AWS Local Zones try to address this problem. AWS is now going to create Local Zones (or maybe we can call it mini-Regions) closer to a large number of users. These Local Zones will not have the full gamut of AWS Services. They will have services like EC2, EBS, Load Balancers and VPC available to the users. The Local Zones will be connected to the Region via a dedicated link so that you can establish the connection between your resources in the Local Zone and the resources in the region of your choice. Currently only the Los Angeles Local Zone is available (on invitation).

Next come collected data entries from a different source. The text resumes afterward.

import Mathlib
import Literature.NumberTheory.Sieve.LiouvillePolynomialValuesP54MinorArc
import Literature.NumberTheory.Sieve.LiouvillePolynomialValuesP54MajorArc
import HarnessLib

/-!
# Teräväinen 2024, Proposition 5.4 for `λ`: the reduction for one starting point

Support file (everything PROVED; no definitions, no named facts) towards the named fact
`Literature.NumberTheory.Sieve.teravainen2024_cor_2_1` (J. Teräväinen, *On the Liouville function
at polynomial arguments*, Amer. J. Math. 146 (2024) = arXiv:2010.07924, Corollary 2.1 ⊂
Theorem 2.6 for `g_j = λ`, proved in §5). For ONE starting point `y` this file carries out the
deterministic part of the proof of Proposition 5.4 (§5.4) for a `±1`-valued sequence along a
progression `n ≡ a (mod r)` in `(y, y + H']`:

* re-parametrisation `n = n₀ + r t`, `0 < t ≤ N'` (`Teravainen2024.sum_filter_modEq_Ioc_eq_sum_Ioc`,
  `card_filter_modEq_Ioc_eq`);
* the Weyl-sum dichotomy for the re-parametrised phase `Q(t) = -P(n₀ + r t)` (file XIII,
  `weyl_sums_small_of_minorArc`): either all Weyl sums `∑_{t≤N'} e(jQ(t))`, `j ≤ M`, are `< ε_w N'`
  — and then Case 2 (file XV, `minorArc_correlation_le`) bounds the correlation by `(1-2δ)N'` —
  or `Q` is major arc with a denominator `q ≤ M K₁`, and then Case 1 (file XVI,
  `majorArc_norm_sum_le`) bounds the correlation by class sums of the sequence along residue
  classes `t ≡ c (mod q)` on `M₁` pieces;
* consequently (`Teravainen2024.exists_large_classSum_of_large_correlation`): if the correlation
  exceeds `(1-δ)N'` then some class sum on some piece is `≥ N'/(2 M₁ q)`;
* tools for the counting step of Proposition 5.4 (next file): Markov's inequality on a finite set
  (`card_filter_mul_le_sum`), shifting sums (`sum_range_shift_le`), the transfer of a class sum
  on a piece to a sum of the original sequence along a progression modulo `r q` in a short
  interval (`sum_classSum_eq_sum_progression`, the shape of
  `LiouvillePolynomialValuesProgressionMR.lean`), the growth fact `c (log log H)^B ≤ log H`
  for large `H` (`exists_loglog_pow_le_log`), and ABSOLUTE admissible Case-2 parameters
  `J = 200`, `M = 199999`, `ε_w = 10⁻¹⁰`, `δ = 1/30` (`endgame_params`).

## References
* J. Teräväinen, Amer. J. Math. 146 (2024), §5.4, proof of Proposition 5.4 (pp. 14–15).
  [Teravainen2024]
* B. Green, T. Tao, Ann. of Math. 175 (2012), Prop. 4.3 (the Weyl-sum dichotomy).
  [GreenTao2012Nilmanifolds]
-/

noncomputable section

This is an important development. I am sure that there will be more Local Zones in the near future and this will have an impact on how we architect our solutions
S3 Access Points and RTC
Access Points
With growth in data and subsequently the need to store large amount of common data in S3, has given rise to security issues. You now have the scenario of multiple user / applications accessing the common data from S3. Assume you want to control access for multiple users / applications in a granular fashion. We can do this using the bucket policies but this can soon turn into a nightmare since one misstep would affect multiple users/application
AWS has now introduced the concept of S3 Access points to address this issue. We can now create multiple access points for the same bucket and provide permissions at the access point level. Each of these access points can then be provided to different users/applications. This way any problem in security configuration will only affect a small subset of users/applications. This will allow us to manage our S3 permission more effectively.

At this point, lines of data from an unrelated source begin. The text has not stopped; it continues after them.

import Summits.Ventures.DiscreteObjects.PP12.OrderElevenTriangleKernel
import Summits.Ventures.DiscreteObjects.PP12.OrderElevenTriangleRowCode

/-!
# PP(12), order-11 cell, Case B (`NoTriangleData12`): SOUNDNESS of the label walker (designs g23)
Framing: lottery ticket; floor = certified bounds/negative ranges.

Cell pub-namedobj (venture DiscreteObjects), target (M). `lab P blocks …` (`OrderElevenTriangleKernel`) labels a list of blocks by distinct `t` subject to the
translate conditions (K1)/(K2) and emits packed rows. Here: if the block list consists of the (codes of the) non-empty blocks `E_{s,t}` of a free line orbit `s`
of data `D` satisfying (K0), (K1), (K2) — each exactly once, in any order — then the packed row `rowCode D s` (`OrderElevenTriangleRowCode`) is among the
emitted rows: **`rowCode_mem_lab`**, and hence **`rowCode_mem_rowsFrom_of`** for any partition list containing such a block list (the partition walker's
side is `OrderElevenTriangleWalkSound`). Semantic invariant `LInv` (covered labels ↔ the three masks and the partial block word), `rot` bit semantics,
`fz` on a one-hole mask. Proofs only; nothing here asserts a census statement. No `sorry`, no new axioms.
-/

namespace Summit.Ventures.DiscreteObjects.PP12

namespace Triangle12

open Function
open Fin.CommRing -- `Fin 11` as a commutative ring (scoped Mathlib instance): cyclic residue arithmetic

variable (D : TriangleData 11) (s : Fin 11)

/-! ### bit semantics of `rot` and `fz` -/

/-- bit `i` of the translate `rot B v` (`B < 2^11`, `v ≤ 10`) is bit `(i + v) mod 11` of `B`, for `i < 11` -/
theorem testBit_rot {B v : ℕ} (hB : B < 2 ^ 11) (hv : v < 11) (i : ℕ) :
    (rot B v).testBit i = (decide (i < 11) && B.testBit ((i + v) % 11)) := by
  have h2047 : (2047 : ℕ) = 2 ^ 11 - 1 := by norm_num
  simp only [rot, h2047, Nat.testBit_and, Nat.testBit_or, Nat.testBit_shiftRight, Nat.testBit_shiftLeft,
    Nat.testBit_two_pow_sub_one]
  by_cases hi : i < 11
  · simp only [hi, decide_true, Bool.and_true, Bool.true_and]
    by_cases hiv : i + v < 11
    · have e1 : (i + v) % 11 = v + i := by omega
      have e2 : ¬ (i ≥ 11 - v) := by omega
      simp [e1, e2]
    · have e1 : (i + v) % 11 = i - (11 - v) := by omega
      have e2 : i ≥ 11 - v := by omega
      have e3 : B.testBit (v + i) = false := Nat.testBit_lt_two_pow (lt_of_lt_of_le hB (Nat.pow_le_pow_right (by norm_num) (by omega)))
      simp [e1, e2, e3]
  · simp [hi]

Read more details on at this link : S3 Access Points
Replication Time Control (RTC)
You must be aware that we can setup replication for a bucket. The destination of the replication can be a bucket in the same zone or in a different zone. With Replication Time Control, Amazon will try and complete the replication within a specified time period. Amazon backs it up with a SLA. Here is what AWS says about this feature: “S3 Replication Time Control is designed to replicate 99.99% of objects within 15 minutes after upload, with the majority of those new objects replicated in seconds. S3 RTC is backed by an SLA with a commitment to replicate 99.9% of objects within 15 minutes during any billing month”
More details here: S3 RTC
VPC Sharing
VPC sharing allows subnets to be shared with other AWS accounts within the same AWS Organization. So you can now have a VPC is spread across two or more accounts of the same AWS Organization. This allows you more control in terms of centralizing VPC control.

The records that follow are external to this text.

import Mathlib.Algebra.MonoidAlgebra.Module
import Mathlib.GroupTheory.Perm.Fin
import Mathlib.GroupTheory.Perm.Support
import Mathlib.GroupTheory.Perm.Sign
import Mathlib.LinearAlgebra.Eigenspace.Triangularizable
import Mathlib.LinearAlgebra.Eigenspace.Pi
import Mathlib.LinearAlgebra.Projection
import Mathlib.FieldTheory.IsAlgClosed.AlgebraicClosure
import Mathlib.Algebra.CharP.Algebra
import Mathlib.RingTheory.Finiteness.Finsupp
import Mathlib.RingTheory.Nilpotent.Basic
import Mathlib.Tactic.Module
import Mathlib.Tactic.LinearCombination
import Mathlib.Tactic.NoncommRing
import Literature.RepresentationTheory.FiniteGroups.KLRGradedCellularBasis
import Literature.RepresentationTheory.FiniteGroups.VershikKerovMaxDegreeProofs
import HarnessLib

/-!
# Towards `KLRGradedCellularBasis_holds`: first steps of the Hu–Mathas proof (inline lemmas)

Topic `Literature/RepresentationTheory/FiniteGroups`; "Proofs" sibling of `KLRGradedCellularBasis.lean`,
which vendors the named fact `KLRGradedCellularBasis` (Hu–Mathas 2010, Main Theorem, level one and
degenerate: `𝔽_p[S_n]` has a basis `β` indexed by the same-shape pairs of standard tableaux
`TableauPair n`, multiplicative in (residue content, Brundan–Kleshchev–Wang degree)). The fact is a
THEORY-sized result (Brundan–Kleshchev's graded isomorphism `𝔽_pS_n ≅ R_n^{Λ₀}`, arXiv:0808.2032,
Thm 1.1 = Hu–Mathas Thm 24; Hu–Mathas §4–5); this file holds the PROVED first steps of the printed
argument, bottom-up (D-0026: inline lemmas, no new named facts):

* `card_tableauPair` — **the index set has `n!` elements**: `#TableauPair n = ∑_{μ ⊢ n} (f^μ)² = n!`
  (Hu–Mathas 2010, proof of Thm 55 / §3.3: the `ψ_{𝔰𝔱}` are as many as `dim H_n^Λ`; here level one,
  `dim 𝔽_pS_n = n!`, via the tree's Burnside identity `sum_sq_numStandardTableaux`);
  `tableauPairEquivPerm` / `basisTableauPair` — hence `k[S_n]` has an (UNGRADED) basis indexed by
  `TableauPair n`: the dimension-count half of the basis theorem;
* `le_span_image_of_basis_mem`, `basis_mul_mem_span_of_gradedBlocks`,
  `KLRGradedCellularBasis_of_gradedBlocks`, `KLRGradedCellularBasis_iff_gradedBlocks` — **the last
  step, and the exact structural content of the fact**: `KLRGradedCellularBasis` is EQUIVALENT to
  "`𝔽_p[S_n]` carries an independent family of subspaces `N (α, e)` (content `α`, degree `e ∈ ℤ`),
  multiplicative in `e` within a content and orthogonal across contents, with a basis indexed by
  `TableauPair n` adapted to it in the prescribed bidegrees" — which is what Brundan–Kleshchev
  (graded blocks, Hu–Mathas Thm 24) and Hu–Mathas (the homogeneous `ψ`-basis, Main Theorem) supply;
  `basis_map_mul_mem_span` transports the property along an algebra isomorphism;
* `jucysMurphy`, `jucysMurphy_eq_zero`, `jucysMurphy_succ`, `jucysMurphy_succ_mul_swap`,
  `of_swap_mul_self`, `of_swap_mul_jucysMurphy_of_ne`, `commute_jucysMurphy` — **the Jucys–Murphy
  elements `L_i = ∑_{j<i} (j i)` of `k[S_n]` satisfy the defining relations of the level-one
  degenerate cyclotomic Hecke algebra `H_n^{Λ₀}`** (Hu–Mathas 2010, §3.2, Def. 21 at `q = 1`,
  `𝐐 = (0)`: `L_1 = 0`, `L_r L_s = L_s L_r`, `T_r² = 1`, `T_r L_r + 1 = L_{r+1} T_r`,
  `T_r L_s = L_s T_r` for `s ≠ r, r+1`), the starting point of both Brundan–Kleshchev's KLR
  generators (`e(𝐢)` = joint generalized eigenspaces of the `L_r`, `y_r = ∑_𝐢 (L_r - i_r) e(𝐢)`)
  and Hu–Mathas's construction; commutativity is proved through the class sums
  `X_m = ∑_{j<i<m} (j i) = L_0 + ⋯ + L_{m-1}` (`transpositionSum`), central for `S_m`
  (`of_mul_transpositionSum`), and `L_i = X_{i+1} - X_i`.

* `exists_int_eq_of_jucysMurphy_mul_eq_smul`, `exists_int_of_hasEigenvalue_jucysMurphy` —
  **Jucys's theorem: over an algebraically closed field the eigenvalues of `L_i` on `K[S_n]` are
  integers `c`, `|c| ≤ i`** (the Okounkov–Vershik rank-two argument), hence in characteristic `p`
  they lie in the prime field `I = ℤ/pℤ` (Hu–Mathas 2010, §3.2, the paragraph defining `e(𝐢)`);
  `aeval_jucysMurphy_jmAnnihilator` — **`∏_{c=-i}^{i} (L_i - c)^{n!} = 0` in `k[S_n]` for every
  commutative ring `k`** (descended through `ℤ[S_n] ↪ ℚ̄[S_n]`), and
  `iSup_maxGenEigenspace_jucysMurphy_eq_top` — over a field, the generalized eigenspaces of `L_i`
  for these integer eigenvalues exhaust `k[S_n]` (the decomposition `M = ⊕_𝐢 M_𝐢` behind `e(𝐢)`,
  one `L_i` at a time).

* `jointEigenspace`, `iSup_jointEigenspace_eq_top`, `iSupIndep_jointEigenspace`,
  `jointEigenspace_eq_bot`, `klrIdempotent`, `klrIdempotent_mul_self`,
  `klrIdempotent_mul_klrIdempotent_of_ne`, `sum_residueSeqs_klrIdempotent`,
  `jucysMurphy_mul_klrIdempotent` — **the joint generalized eigenspaces `M_𝐢` of the `L_r` on
  `k[S_n]` and the KLR idempotents `e(𝐢)`** (Hu–Mathas 2010, §3.2): `k[S_n] = ⊕_𝐢 M_𝐢`, the
  `M_𝐢` are right ideals, vanish off integer sequences, `e(𝐢)` = component of `1`, pairwise
  orthogonal idempotents summing to `1`, `M_𝐢 = {v | e(𝐢)v = v}`, `L_t e(𝐢) = e(𝐢) L_t`;
* `mem_maxGenEigenspace_add_of_commute`, `mem_maxGenEigenspace_mul_of_commute` (linear algebra)
  and `of_swap_mul_mem_sup_jointEigenspace` — **`s_r M_𝐢 ⊆ M_𝐢 ⊕ M_{s_r 𝐢}`** for the simple
  transpositions, through the `s_r`-invariant joint eigenspace of `L_t` (`t ≠ r, r+1`),
  `L_r + L_{r+1}`, `L_r L_{r+1}` (`symmEigenspace`): the mechanism that makes the residue-content
  classes two-sided ideals.

* `contentSpace`, `mul_mem_contentSpace`, `mul_mem_contentSpace_left`,
  `mul_eq_zero_of_mem_contentSpace`, `iSup_contentSpace_eq_top`, `contentIdempotent`,
  `sum_contentIdempotent`, `contentIdempotent_comm`, `mem_contentSpace_iff` — **the residue-content
  classes `k[S_n]_α = ⊕_{cont 𝐢 = α} M_𝐢 = e_α k[S_n]` are two-sided ideals with central,
  pairwise orthogonal idempotents `e_α = ∑_{cont 𝐢 = α} e(𝐢)` summing to `1`, and
  `k[S_n]_α k[S_n]_{α'} = 0` for `α ≠ α'`** (Hu–Mathas 2010, §3.1–3.2: `R_n^Λ = ⊕_α e_α R_n^Λ`) —
  the "orthogonal across contents" input of `KLRGradedCellularBasis_of_gradedBlocks`, obtained
  here WITHOUT Murphy's basis or Nakayama's conjecture (the simple transpositions generate `S_n`,
  `Equiv.Perm.mclosure_swap_castSucc_succ`);
* `residueSeq`, `seqContent_residueSeq`, `TableauPair.content_eq_seqContent_fst/snd` — the residue
  sequence of a standard tableau and **`TableauPair.content = cont (𝐢^T)`**, linking the fact's
  block label to the content classes.

* `bkNilpotent`, `bkNilpotent_mul_klrIdempotent`, `jucysMurphy_eq_bkNilpotent_add`,
  `bkNilpotent_pow_factorial` — **Brundan–Kleshchev's elements `y_r = ∑_𝐢 (L_r - i_r) e(𝐢)` are
  nilpotent (`y_r^{n!} = 0`) and `L_r = y_r + ∑_𝐢 i_r e(𝐢)`** (Hu–Mathas 2010, §3.2 and the
  inverse map of Thm 24 at `q = 1`): the degree-`2` KLR generators of `𝔽_p S_n`.

* `bkIntertwiner`, `bkIntertwiner_mul_jucysMurphy_left/right/of_ne`, `bkIntertwiner_mul_self`,
  `bkIntertwiner_mul_mem_jointEigenspace`, `bkIntertwiner_mul_klrIdempotent` — **the intertwiners
  `Φ_r = s_r (L_r - L_{r+1}) + 1`: `Φ_r L_r = L_{r+1} Φ_r`, `Φ_r L_{r+1} = L_r Φ_r`,
  `Φ_r² = 1 - (L_r - L_{r+1})²`, `Φ_r M_𝐢 ⊆ M_{s_r 𝐢}`, `Φ_r e(𝐢) = e(s_r 𝐢) Φ_r`** (the shape of
  the KLR relation `ψ_r e(𝐢) = e(s_r 𝐢) ψ_r`); `bkNilpotent_eq_zero` (cyclotomic relation `y_1 = 0`
  at level one), `commute_bkNilpotent` (`y_r y_t = y_t y_r`); `bkIntertwiner_mul_jucysMurphy`,
  `bkIntertwiner_mul_sum_smul_klrIdempotent`, `bkIntertwiner_mul_bkNilpotent` —
  **`Φ_r L_t = L_{s_r t} Φ_r`, `Φ_r D_t = D_{s_r t} Φ_r` (`D_t = ∑_𝐢 i_t e(𝐢)`), `Φ_r y_t = y_{s_r t} Φ_r`;**
  `isUnit_algebraMap_add_bkNilpotent_sub`, `jucysMurphy_sub_mul_klrIdempotent`,
  `exists_mul_jucysMurphy_sub_mul_klrIdempotent` — `(L_r - L_t) e(𝐢) = ((i_r - i_t) + (y_r - y_t)) e(𝐢)`
  with `(i_r - i_t) + (y_r - y_t)` a unit for `i_r ≠ i_t` (Brundan–Kleshchev §3.1: "`x_{r,s}^{-1} e(𝐢)`
  makes sense");
* `bkDiffUnit`, `bkPhi`, `bkPhi_mul_klrIdempotent`, `bkPhi_mul_klrIdempotent_eq`,
  `bkPhi_mul_jucysMurphy_succ_mul_klrIdempotent` — **Brundan–Kleshchev's intertwiners
  `φ_r = s_r + ∑_{i_r≠i_{r+1}} x_{r,r+1}^{-1}e(𝐢) + ∑_{i_r=i_{r+1}} e(𝐢)` (BK 2009 (3.3)) with
  Lemma 3.1 (EI0) `φ_r e(𝐢) = e(s_r𝐢) φ_r` and (EI3) `φ_r x_{r+1} e(𝐢) = x_r φ_r e(𝐢)` /
  `= (x_r φ_r + 1 - x_{r,r+1}) e(𝐢)`;** `bkPhi_mul_jucysMurphy_of_ne` (EI1),
  `jucysMurphy_succ_mul_bkPhi_mul_klrIdempotent` (EI4), `bkPhi_mul_bkPhi_mul_klrIdempotent` (EI5:
  `φ_r² e(𝐢) = (1 - x_{r,r+1}^{-2}) e(𝐢)` / `= 2 φ_r e(𝐢)`), `bkPhi_comm_of_far` (EI2:
  `φ_r φ_t = φ_t φ_r`, `|r - t| > 1`; on the way `of_swap_mul_sum_smul_klrIdempotent_comm`,
  `commute_of_swap_bkNilpotent`: `s_r` commutes with `D_t`, `y_t` for `t ∉ {r, r+1}`);
* `braid_of_degenerateHecke_relations`, `bkIntertwiner_braid` — **the braid relation
  `θ_r θ_{r+1} θ_r = θ_{r+1} θ_r θ_{r+1}`** (Brundan–Kleshchev (3.5)), from the degenerate affine
  Hecke relations by an explicit normal-form computation;
* `bkPhi_triple_mul_klrIdempotent_eq` (`φ_a φ_b φ_c e(𝐢) = X_a(s_b s_c 𝐢) X_b(s_c 𝐢) X_c(𝐢) e(𝐢)`),
  `bkPhi_braid_of_eq_eq`, `bkPhi_braid_of_ne` — **(EI6) of BK Lemma 3.1 in the cases
  `i_r = i_{r+1} = i_{r+2}` (`φ_rφ_{r+1}φ_r e = (φ_{r+1}φ_rφ_{r+1} + φ_r - φ_{r+1}) e`) and
  `i_r, i_{r+1}, i_{r+2}` pairwise distinct (`φ_rφ_{r+1}φ_r e = φ_{r+1}φ_rφ_{r+1} e`).**

What remains for `KLRGradedCellularBasis_holds` (recorded in the unit's notes, not here): the
`ℤ`-grading of each `e_α 𝔽_p[S_n]` with a `TableauPair`-indexed adapted basis in the
Brundan–Kleshchev–Wang degrees — i.e. the remaining cases (`i_r = i_{r+1} ≠ i_{r+2}`,
`i_r ≠ i_{r+1} = i_{r+2}`, `i_r = i_{r+2} ≠ i_{r+1}`) of the braid relation (EI6) of BK Lemma 3.1,
the elements `ψ_r = φ_r q_r(𝐢)⁻¹ e(𝐢)` (BK (3.12)–(3.21)), BK Theorems 3.2, 3.3 and §3.5 (the graded
isomorphism with the graded presented algebra `R_α^Λ`, arXiv:0808.2032 Thm 1.1), Murphy's standard
basis and its triangularity (Hu–Mathas Thm 26, (3.x)), seminormal forms, and Hu–Mathas §4–5
(Thm 40, 49, 55). See the unit's BLUEPRINT.md.

## References

* J. Hu, A. Mathas, *Graded cellular bases for the cyclotomic Khovanov–Lauda–Rouquier algebras of
  type A*, Adv. Math. 225 (2010) 598–642, arXiv:0907.2985, Main Theorem, Def. 34, Thm 24, Thm 55.
  [HuMathas2010]
-/

noncomputable section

Check out the link to understand the benefits and how to share your subnets.
RDS Proxy
Let’s take a use case in the serverless domain. Assume when your Lambda function is triggered, it establishes a database connection to your RDS instance. Assume that you trigger a huge number of Lambda functions in parallel. Each of these functions has to establish a database connection with your RDS instance. When the function is completed, the connection will be tore down. Establishing connections take a toll on RDS instance as this consumes CPU/Memory resources. So the performance of RDS decreases if it is constantly opening and closing connections. The other kind of problem is when a huge number of connections are opened and many kept idle so that when a request comes the response could be fast. You basically overprovision the number of connections in this case.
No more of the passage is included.